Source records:
import Literature.AlgebraicGeometry.Resolution.CanonicalResolutionProofs
import Mathlib.AlgebraicGeometry.Morphisms.FiniteType
import Mathlib.Topology.JacobsonSpace
import Mathlib.RingTheory.Jacobson.Ring
import HarnessLib

/-!
# Crux `FrobeniusLadder.FRationalResolution` (stmt-ResolutionOfSingularities-15317), line `redirect`,
# stub `stub_diagonalizableQuotientResolution` — isolated singular points are closed points

Small input of every isolated-singularity assembly (`…PointBlowupEtale.lean`, `…VeroneseEtale.lean`, `…ChartHloc.lean`
need the singular point as a MAXIMAL ideal of an affine open): on a scheme locally of finite type over a field (a
Jacobson space, Mathlib `LocallyOfFiniteType.jacobsonSpace`) a point of the finite closed set `X ∖ Reg X` is a
closed point — its singleton is locally closed (remove the closures of the finitely many other points of its closure,
`T0`), hence closed in a Jacobson space (`isClosed_singleton_of_isLocallyClosed_singleton`).

* `isLocallyClosed_singleton_of_finite_closed` — a point of a finite closed subset of a `T0` space has locally closed
  singleton;
* `isClosed_singleton_of_finite_singularLocus` — **isolated singular points of a `k`-scheme locally of finite type
  are closed points.**

Honest label: plumbing (no stub closed). No definitions, no named facts, no sorry. [folklore; cite: StacksProject, Tag 01TB]
-/

noncomputable section

-- single-problem summit: the doubled namespace component is forced
set_option linter.dupNamespace false

open CategoryTheory AlgebraicGeometry TopologicalSpace
open Literature.AlgebraicGeometry.Resolution

namespace Summit.ResolutionOfSingularities.ResolutionOfSingularities.Theorems.FRationalResolution.IsolatedClosed

/-- **A point of a finite closed subset of a `T0` space has locally closed singleton**: `{s} = U ∩ closure {s}` with
`U` the complement of the closures of the other points of `closure {s}` (finitely many, as `closure {s} ⊆ Z`).
[folklore] -/
theorem isLocallyClosed_singleton_of_finite_closed {X : Type*} [TopologicalSpace X] [T0Space X]
    {Z : Set X} (hZ : IsClosed Z) (hfin : Z.Finite) {s : X} (hs : s ∈ Z) : IsLocallyClosed ({s} : Set X) := by
  classical
  have hcl : closure ({s} : Set X) ⊆ Z := hZ.closure_subset_iff.mpr (Set.singleton_subset_iff.mpr hs)
  -- the other points of the closure of `s`
  set T : Set X := {z | z ∈ closure ({s} : Set X) ∧ z ≠ s} with hT
  have hTfin : T.Finite := hfin.subset fun z hz => hcl hz.1
  set U : Set X := (⋃ z ∈ T, closure ({z} : Set X))ᶜ with hU
  have hUopen : IsOpen U := by
    rw [hU, isOpen_compl_iff]
    exact hTfin.isClosed_biUnion fun z _ => isClosed_closure
  refine ⟨U, closure {s}, hUopen, isClosed_closure, ?_⟩
  ext z
  constructor
  · rintro rfl
    refine ⟨?_, subset_closure rfl⟩
    rw [hU, Set.mem_compl_iff, Set.mem_iUnion₂]
    rintro ⟨w, ⟨hw, hws⟩, hzw⟩
    -- `z ⤳ w` and `w ⤳ z` in a T0 space force `w = z`
    have h1 : w ⤳ z := specializes_iff_mem_closure.mpr hzw
    have h2 : z ⤳ w := specializes_iff_mem_closure.mpr hw
    exact hws ((h1.antisymm h2).eq)
  · rintro ⟨hzU, hzs⟩
    by_contra hne
    have hzT : z ∈ T := ⟨hzs, hne⟩
    apply hzU
    exact Set.mem_iUnion₂.mpr ⟨z, hzT, subset_closure rfl⟩

/-- **Isolated singular points are closed points.** For a scheme `X` locally of finite type over a field `k` whose
singular locus `X ∖ Reg X` is finite, every singular point is a closed point of `X` (`X` is a Jacobson space and the
singleton is locally closed). [cite: StacksProject, Tag 01TB] -/
theorem isClosed_singleton_of_finite_singularLocus (k : Type) [Field k] (X : Scheme.{0})
    (f : X ⟶ Spec (.of k)) [LocallyOfFiniteType f] (hfin : (Scheme.regularLocus X)ᶜ.Finite)
    {s : X} (hs : s ∉ Scheme.regularLocus X) : IsClosed ({s} : Set X) := by
  haveI : JacobsonSpace X := LocallyOfFiniteType.jacobsonSpace f
  have hclosed : IsClosed (Scheme.regularLocus X)ᶜ :=
    (isOpen_regularLocus_of_locallyOfFiniteType_field f).isClosed_compl
  exact isClosed_singleton_of_isLocallyClosed_singleton
    (isLocallyClosed_singleton_of_finite_closed hclosed hfin hs)

end Summit.ResolutionOfSingularities.ResolutionOfSingularities.Theorems.FRationalResolution.IsolatedClosed

end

EXERCISE DESCRIPTION: Across all the entries, count the lines that contain the string "hUopen", and give that number without anything else.

YOUR RESPONSE: 2